Парнишка держал мужчину за руку и прыгал вокруг него. Мальчонка что-то рассказывал, то и дело заглядывая путнику в глаза. Они спокойно уходили вдаль.
***
Уже вечерело. Неприметный путник снова шел по улице, что-то тихо бормоча под нос:
–– Так, сорок седьмой дом. Глафира и… Сколько? Двадцать семь?! – мужчина провел рукой по волосам и покачал головой. – Двадцать семь кошек! Куда мне столько?! Не-не, к ней нельзя. Давайте, ее вообще на следующий месяц перепишем. Нет. На лето. На следующее. – Нахмурился. Что-то зачеркнул, что-то переписал. – Надо ей намекнуть, что б кошек пристроила.
Задумчиво посмотрел список, убрал в карман. Тут на сегодня все. Глубоко вздохнул, с улыбкой посмотрел на небо и ушел.
Рассвет
Он стоял босиком на гальке. Спокойные волны омывали его ноги. За спиной – недолгая линия пологого берега, а дальше – скалы. Перед глазами – море и солнце. Вечный рассвет. Тот самый, который он так и не взялся написать.
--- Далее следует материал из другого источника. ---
import Literature.NumberTheory.Automorphic.ArchimedeanLieBracket
import Literature.NumberTheory.Automorphic.AutomorphicFormsKTranslates
import HarnessLib

/-!
# The action of `U(𝔤)` on archimedean-smooth functions; `Z(𝔤)`-finiteness of Lie derivatives
(discharge of the named fact `applyFree_congr` of `ArchimedeanCalculus` for `𝔤 = 𝔤𝔩(N, A)`)

Topic `NumberTheory/Automorphic`. Let `H : RealMatrixGroup A N` be the full linear group
(`H.lie = ⊤`, `H.carrier = ⊤`; e.g. the archimedean group `archGroupGL n K = GL_n(K_∞)` of the
`GL_n` automorphy datum) over a finite-dimensional coefficient algebra, and `ι : H → G` a
homomorphism into a group. On the space `archSmooth ι` of functions `G → ℂ` smooth in the
archimedean variable, `X ↦ (ψ ↦ X ψ)` is a real Lie algebra representation (Borel–Jacquet 1979,
§1.5; Knapp 2002, I.§10 and III.§1; Dixmier, *Enveloping Algebras*, 2.1–2.2): `ℝ`-linear in `X`,
`ℂ`-linear in `ψ` (tree: `IsArchSmooth.lieDeriv_add_left`, `lieDeriv_add`), preserving smoothness
(`isArchSmooth_lieDeriv_of_lie_eq_top`) and compatible with brackets (`lieDeriv_bracket_of_top`).

* `lieDerivRep ι hH hc : 𝔤 →ₗ⁅ℝ⁆ End_ℂ (archSmooth ι)` — this representation (a definition), with
  `lieDerivRep_apply_coe`; hence the algebra homomorphism
  `envelopingAction (lieDerivRep ι hH hc) : U(𝔤) →ₐ[ℝ] End_ℂ (archSmooth ι)` (tree, `GKModules`).
* `coe_envelopingAction_freeToEnveloping` — **the word action factors through `U(𝔤)` on smooth
  functions**: for every non-commutative polynomial `p ∈ ℝ⟨𝔤⟩` and smooth `ψ`,
  `p ψ` (`applyFree ι p ψ`, total, defined on words) equals the action of the image of `p` in
  `U(𝔤)`; consequently `applyFree_congr_of_top` — the named fact `applyFree_congr (ι := ι)` of
  `ArchimedeanCalculus` (`p ψ = q ψ` when `p`, `q` have the same image in `U(𝔤)`), and smoothness
  of `p ψ` (`isArchSmooth_applyFree`).
* `applyFree_mul_ι` (formal: `(p · X) ψ = p (X ψ)`, any `H`), `applyFree_ι_mul`
  (`(X · p) ψ = X (p ψ)`), and for a *central* `p`: `applyFree_lieDeriv_of_isCentralWord`,
  `z (X ψ) = X (z ψ)`.
* `isZFinite_lieDeriv_of_top` — **Lie derivatives of smooth `Z(𝔤)`-finite functions are
  `Z(𝔤)`-finite** (Borel–Jacquet 1979, 4.3 (ii); Bump 1997, §3.3): the `Z(𝔤)`-orbit span of `X ψ`
  lies in the image of that of `ψ` under the linear map `X`.
* `GL_n`: `applyFree_congr_gl`, `isZFinite_lieDeriv_gl`, `IsAutomorphicForm.zFinite_lieDeriv`.

Everything here is proved; the one definition is `lieDerivRep`.

## References

* A. Borel, H. Jacquet, *Automorphic forms and automorphic representations*, Proc. Sympos. Pure
  Math. 33 (1979), part 1, §1.5–1.6, 4.3 (ii) [BorelJacquet1979].
* A. W. Knapp, *Lie Groups Beyond an Introduction* (2002), I.§10, III.§1 [Knapp2002].
* D. Bump, *Automorphic Forms and Representations* (1997), §3.3 (PDF p. 292), Prop. 2.2.3
  [Bump1997].
-/

-- Mathlib idiom (Mathlib/Algebra/Lie/OfAssociative.lean); needed to mention Lie subalgebras of matrix algebras
attribute [local instance 100] LieRing.ofAssociativeRing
Он всегда хотел рисовать. Часто, выпив с друзьями, начинал мечтательным голосом рассказывать, что вот он возьмет виридиан и добавит церулеум, чтобы передать тот слегка зеленый оттенок неба, который получается у самой кромки воды, когда солнце уже поднялось, но небо еще причудливо окрашено в невообразимые оттенки салатового, фиолетового, розового…
Если честно, он не знал, что нужно смешать, чтобы получить этот оттенок. Про виридиан и церулеум он придумал. Ну чтобы казаться самому себе на пол шага ближе к своей картине. К своему рассвету. Он то и кисти никогда в руках не держал. Всегда мечтал рисовать, и всегда было некогда.
Улица, футбол, мальчишки, школа, девушки, учеба, работа, дети… Думал, выйду на пенсию, уеду к морю. Но не случилось. Не вышел на пенсию. А так хотел!
Так хотел, что вот стоит теперь босиком на гальке. Спокойные волны омывают его ноги. За спиной – недолгая линия пологого берега, а дальше – скалы. Перед глазами – море и солнце. Вечный рассвет. Тот самый, который он так и не взялся написать.
И он пишет, пишет и пишет. Смешивает веридиан и церулеум, добавляет берлинскую лазурь и светлый желтый кадмий. Смывает и пробует добавить краплак…
Радуется и с упоением погружается в нюансы цвета, если удалось поймать оттенок. Расстраивается и с раздражением очищает холст, если свет не тот.
Он теперь навечно с ним, его ненаписанный рассвет. Его неисполненное желание. Его награда и его проклятье. Его ад и его рай.
Обратный отсчет
Сегодня его ждал сложный день. Сергей Петрович Юдин переодевался и хмурился. Старая шутка психиатров про "кто халат первым надел, тот и врач" вслух в отделении не произносилась, но никогда не забывалась.